To compare concentrations of actives between PWS samples, we calculated according

to their serving size (Table 24)

Table 24 Amount of amines found calculated to the serving size of the PWS (mg/serve)

Samples

Amount of amines found in PWS (mg/serve) (mean ± RSD %)

Synephrine Octopamine Tyramine

A (MusclePrime)

4.69 ± 9.3 1.97 ± 10.2 1.95 ± 2.5

B (Gold Standard

Preworkout)

3.11 ± 5.6 44.62 ± 12.7 5.17 ± 0.4

C (360Rage)

1.06 ± 2.9 2.03 ± 4.6 2.05 ± 1.1

D (ErgoBlast)

3.49 ± 1.5 44.52 ± 10.1 1.39 ± 2.0

E (PumpHD)

8.30 ± 1.8 6.54 ± 3.8 6.90 ± 3.9

*PWS highlighted in red were Australian-made products

Levels of p-synephrine were in line with other reported methods of between 0.001

mg/g to 8.65 mg/g (Avula, Upparapalli, Navarrete, et al., 2005; Ganzera et al., 2005;

Marchei et al., 2006; Pellati & Benvenuti, 2007; Pellati et al., 2002; Roman et al.,

2007; Slezak et al., 2007).
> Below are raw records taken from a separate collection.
/-- **The Hankel determinant estimate (Borel–Dwork).** Let `a, b : ℕ → ℂ`, `p : ℕ → ℂ` with
`p 0 = 1`, `e : ℕ`, and suppose `bₙ = Σ_{t ≤ e} p_t a_{n−t}` for `n ≥ e` (i.e. `Σ bₙxⁿ` agrees
with `P·f` from degree `e` on, `P = Σ_{t≤e} p_t x^t`). If `‖aₙ‖ ρⁿ ≤ C_a` (`0 < ρ ≤ 1`) and
`‖bₙ‖ R'ⁿ ≤ C_b` (`R' ≥ 1`), then for `m ≥ e`
`‖Δₘ(a)‖ ≤ (m+1)! · (R'⁻¹)^{0+1+⋯+m} · (max C_a 1 · ρ^{−2m} · R'^{m})^{e} · (max C_b 1)^{m+1}`.
[folklore] -/
theorem norm_hankelDet_le {a b p : ℕ → ℂ} {e : ℕ} (hp0 : p 0 = 1)
    (hb : ∀ n, e ≤ n → b n = ∑ t ∈ range (e + 1), p t * a (n - t))
    {Ca ρ Cb R' : ℝ} (hρ0 : 0 < ρ) (hρ1 : ρ ≤ 1) (hR' : 1 ≤ R')
    (ha : ∀ n, ‖a n‖ * ρ ^ n ≤ Ca) (hb' : ∀ n, ‖b n‖ * R' ^ n ≤ Cb) {m : ℕ} (hm : e ≤ m) :
    ‖Kronecker.hankelDet a m‖ ≤ (m + 1)! * (R'⁻¹) ^ (∑ i ∈ range (m + 1), i)
      * (max Ca 1 * (ρ⁻¹) ^ (2 * m) * R' ^ m) ^ e * (max Cb 1) ^ (m + 1) := by
  have hR'0 : 0 < R' := by linarith
  have hρinv1 : 1 ≤ ρ⁻¹ := one_le_inv_iff₀.mpr ⟨hρ0, hρ1⟩
  have hR'inv1 : R'⁻¹ ≤ 1 := inv_le_one_of_one_le₀ hR'
  have hR'inv0 : 0 < R'⁻¹ := by positivity
  -- pointwise bounds `‖a n‖ ≤ Ca ρ⁻ⁿ`, `‖b n‖ ≤ Cb R'⁻ⁿ`
  have ha' : ∀ n, ‖a n‖ ≤ Ca * (ρ⁻¹) ^ n := by
    intro n
    have h := ha n
    have hρn : 0 < ρ ^ n := by positivity
    rw [inv_pow, ← div_eq_mul_inv, le_div_iff₀ hρn]
    exact h
  have hb'' : ∀ n, ‖b n‖ ≤ Cb * (R'⁻¹) ^ n := by
    intro n
    have h := hb' n
    have hRn : 0 < R' ^ n := by positivity
    rw [inv_pow, ← div_eq_mul_inv, le_div_iff₀ hRn]
    exact h
  have hCa0 : 0 ≤ Ca := le_trans (by positivity) (ha 0)
  have hCb0 : 0 ≤ Cb := le_trans (by positivity) (hb' 0)
  -- the scalings
  set Ka : ℝ := max Ca 1 * (ρ⁻¹) ^ (2 * m) * R' ^ m with hKa
  set Kb : ℝ := max Cb 1 with hKb
  have hKa1 : 1 ≤ Ka := by
    rw [hKa]
    have h1 : (1 : ℝ) ≤ max Ca 1 := le_max_right _ _
    have h2 : (1 : ℝ) ≤ (ρ⁻¹) ^ (2 * m) := one_le_pow₀ hρinv1
    have h3 : (1 : ℝ) ≤ R' ^ m := one_le_pow₀ hR'
    calc (1 : ℝ) = 1 * 1 * 1 := by ring
      _ ≤ max Ca 1 * (ρ⁻¹) ^ (2 * m) * R' ^ m := by gcongr
  have hKa0 : 0 < Ka := by linarith
  have hKb1 : 1 ≤ Kb := le_max_right _ _
  have hKb0 : 0 < Kb := by linarith
  let r : Fin (m + 1) → ℝ := fun i => (R'⁻¹) ^ (i : ℕ)
  let c : Fin (m + 1) → ℝ := fun j => if (j : ℕ) < e then Ka else Kb
  have hr0 : ∀ i, 0 < r i := fun i => by positivity
  have hc0 : ∀ j, 0 < c j := fun j => by
    simp only [c]; split_ifs <;> assumption
  -- the matrices
  set A : Matrix (Fin (m + 1)) (Fin (m + 1)) ℂ := Kronecker.hankelMatrix a m with hA
  set U : Matrix (Fin (m + 1)) (Fin (m + 1)) ℂ := columnOp p e m with hU
  set M : Matrix (Fin (m + 1)) (Fin (m + 1)) ℂ :=
    Matrix.of fun i j => ((r i : ℝ) : ℂ)⁻¹ * (A * U) i j * ((c j : ℝ) : ℂ)⁻¹ with hM
  -- entry bound `‖(A U) i j‖ ≤ r i * c j`
  have hAU : ∀ i j, ‖(A * U) i j‖ ≤ r i * c j := by
    intro i j
    have hi := i.isLt
    have hj := j.isLt
    by_cases hje : (j : ℕ) < e
    · rw [hA, hU, hankel_mul_columnOp_of_lt a p i j hje]
      simp only [c, if_pos hje, r]
      calc ‖a (i + j)‖ ≤ Ca * (ρ⁻¹) ^ ((i : ℕ) + j) := ha' _
        _ ≤ max Ca 1 * (ρ⁻¹) ^ (2 * m) := by
            gcongr
            · exact le_max_left _ _
            · omega
        _ = max Ca 1 * (ρ⁻¹) ^ (2 * m) * 1 := (mul_one _).symm
        _ ≤ max Ca 1 * (ρ⁻¹) ^ (2 * m) * ((R'⁻¹) ^ (i : ℕ) * R' ^ m) := by
            gcongr
            -- `1 ≤ R'⁻ⁱ R'ᵐ` since `i ≤ m`
            have : (R'⁻¹) ^ (i : ℕ) * R' ^ m = R' ^ (m - i) := by
              rw [inv_pow, ← div_eq_inv_mul, div_eq_iff (by positivity), ← pow_add]
              congr 1; omega
            rw [this]
            exact one_le_pow₀ hR'
        _ = (R'⁻¹) ^ (i : ℕ) * (max Ca 1 * (ρ⁻¹) ^ (2 * m) * R' ^ m) := by ring
    · rw [hA, hU, hankel_mul_columnOp_of_le a p i j (not_lt.mp hje), ← hb _ (by omega)]
      simp only [c, if_neg hje, r]
      calc ‖b ((i : ℕ) + j)‖ ≤ Cb * (R'⁻¹) ^ ((i : ℕ) + j) := hb'' _
        _ ≤ Cb * (R'⁻¹) ^ (i : ℕ) :=
            mul_le_mul_of_nonneg_left
              (pow_le_pow_of_le_one hR'inv0.le hR'inv1 (by omega : (i : ℕ) ≤ i + j)) hCb0
        _ ≤ Kb * (R'⁻¹) ^ (i : ℕ) := by gcongr; exact le_max_left _ _
        _ = (R'⁻¹) ^ (i : ℕ) * Kb := mul_comm _ _
  -- hence `‖M i j‖ ≤ 1`
  have hM1 : ∀ i j, ‖M i j‖ ≤ 1 := by
    intro i j
    have hri := hr0 i
    have hcj := hc0 j
    have h := hAU i j
    have hMij : M i j = ((r i : ℝ) : ℂ)⁻¹ * (A * U) i j * ((c j : ℝ) : ℂ)⁻¹ := rfl
    rw [hMij, norm_mul, norm_mul, norm_inv, norm_inv, Complex.norm_real, Complex.norm_real,
      Real.norm_of_nonneg hri.le, Real.norm_of_nonneg hcj.le]
    calc (r i)⁻¹ * ‖(A * U) i j‖ * (c j)⁻¹ ≤ (r i)⁻¹ * (r i * c j) * (c j)⁻¹ := by gcongr
      _ = 1 := by field_simp
  -- `A U = diag r * M * diag c`
  have hfactor : A * U = Matrix.diagonal (fun i => ((r i : ℝ) : ℂ)) * M
      * Matrix.diagonal (fun j => ((c j : ℝ) : ℂ)) := by
    ext i j
    rw [Matrix.mul_diagonal, Matrix.diagonal_mul, hM, Matrix.of_apply]
    have hri : ((r i : ℝ) : ℂ) ≠ 0 := Complex.ofReal_ne_zero.mpr (hr0 i).ne'
    have hcj : ((c j : ℝ) : ℂ) ≠ 0 := Complex.ofReal_ne_zero.mpr (hc0 j).ne'
    field_simp
  -- determinants
  have hdetAU : (A * U).det = A.det := by
    rw [Matrix.det_mul, hU, det_columnOp hp0, mul_one]
  have hdet : A.det = (∏ i, ((r i : ℝ) : ℂ)) * M.det * ∏ j, ((c j : ℝ) : ℂ) := by
    rw [← hdetAU, hfactor, Matrix.det_mul, Matrix.det_mul, Matrix.det_diagonal,
      Matrix.det_diagonal]
  have hnorm : ‖A.det‖ ≤ (∏ i, r i) * (m + 1)! * ∏ j, c j := by
    rw [hdet, norm_mul, norm_mul]
    have h1 : ‖∏ i, ((r i : ℝ) : ℂ)‖ = ∏ i, r i := by
      rw [← Complex.ofReal_prod, Complex.norm_real,
        Real.norm_of_nonneg (Finset.prod_nonneg fun i _ => (hr0 i).le)]
    have h2 : ‖∏ j, ((c j : ℝ) : ℂ)‖ = ∏ j, c j := by
      rw [← Complex.ofReal_prod, Complex.norm_real,
        Real.norm_of_nonneg (Finset.prod_nonneg fun j _ => (hc0 j).le)]
    rw [h1, h2]
    have h3 : ‖M.det‖ ≤ ((m + 1)! : ℝ) := norm_det_le_factorial M hM1
    have h4 : 0 ≤ ∏ i, r i := Finset.prod_nonneg fun i _ => (hr0 i).le
    have h5 : 0 ≤ ∏ j, c j := Finset.prod_nonneg fun j _ => (hc0 j).le
    gcongr
  -- the products of the scalings
  have hprod_r : ∏ i : Fin (m + 1), r i = (R'⁻¹) ^ (∑ i ∈ range (m + 1), i) := by
    simp only [r]
    rw [Finset.prod_pow_eq_pow_sum, Fin.sum_univ_eq_sum_range (fun i => i) (m + 1)]
  have hprod_c : ∏ j : Fin (m + 1), c j ≤ Ka ^ e * Kb ^ (m + 1) := by
    simp only [c]
    rw [Fin.prod_univ_eq_prod_range (fun j => if j < e then Ka else Kb) (m + 1),
      Finset.range_eq_Ico,
      ← Finset.prod_Ico_consecutive _ (Nat.zero_le e) (by omega : e ≤ m + 1)]
    have h1 : ∏ j ∈ Ico 0 e, (if j < e then Ka else Kb) = Ka ^ e := by
      rw [Finset.prod_congr rfl (fun j hj => if_pos (Finset.mem_Ico.mp hj).2),
        Finset.prod_const, Nat.card_Ico, Nat.sub_zero]
    have h2 : ∏ j ∈ Ico e (m + 1), (if j < e then Ka else Kb) = Kb ^ (m + 1 - e) := by
      rw [Finset.prod_congr rfl (fun j hj => if_neg (not_lt.mpr (Finset.mem_Ico.mp hj).1)),
        Finset.prod_const, Nat.card_Ico]
    rw [h1, h2]
    have hKa0' : 0 ≤ Ka ^ e := by positivity
    have : Kb ^ (m + 1 - e) ≤ Kb ^ (m + 1) := pow_le_pow_right₀ hKb1 (by omega)
    exact mul_le_mul_of_nonneg_left this hKa0'
  -- assemble
  have hfact0 : (0 : ℝ) ≤ (∏ i, r i) * (m + 1)! :=
    mul_nonneg (Finset.prod_nonneg fun i _ => (hr0 i).le) (by positivity)
  calc ‖Kronecker.hankelDet a m‖ = ‖A.det‖ := rfl
    _ ≤ (∏ i, r i) * (m + 1)! * ∏ j, c j := hnorm
    _ ≤ (∏ i, r i) * (m + 1)! * (Ka ^ e * Kb ^ (m + 1)) :=
        mul_le_mul_of_nonneg_left hprod_c hfact0
    _ = (m + 1)! * (R'⁻¹) ^ (∑ i ∈ range (m + 1), i) * Ka ^ e * Kb ^ (m + 1) := by
        rw [hprod_r]; ring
PumpHD, an Australian-made PWS, had the highest levels

of synephrine (8.3mg/ serve), whereas the lowest level of synephrine (1.06mg/ serve)

was found in 360Rage, an internationally manufactured PWS. A much larger sample

size would be required for testing before any trend or conclusion could be made in

relation to comparing Australian to overseas-made PWS. There would also be scope

to test locally sourced and internationally sourced variants of the same brand to

observe the discrepancies between them. After recalculating the amounts found in our

analysis to its respective serving size, it was observed that all synephrine found did

not exceed the TGA’s RDD of 30 mg/serve.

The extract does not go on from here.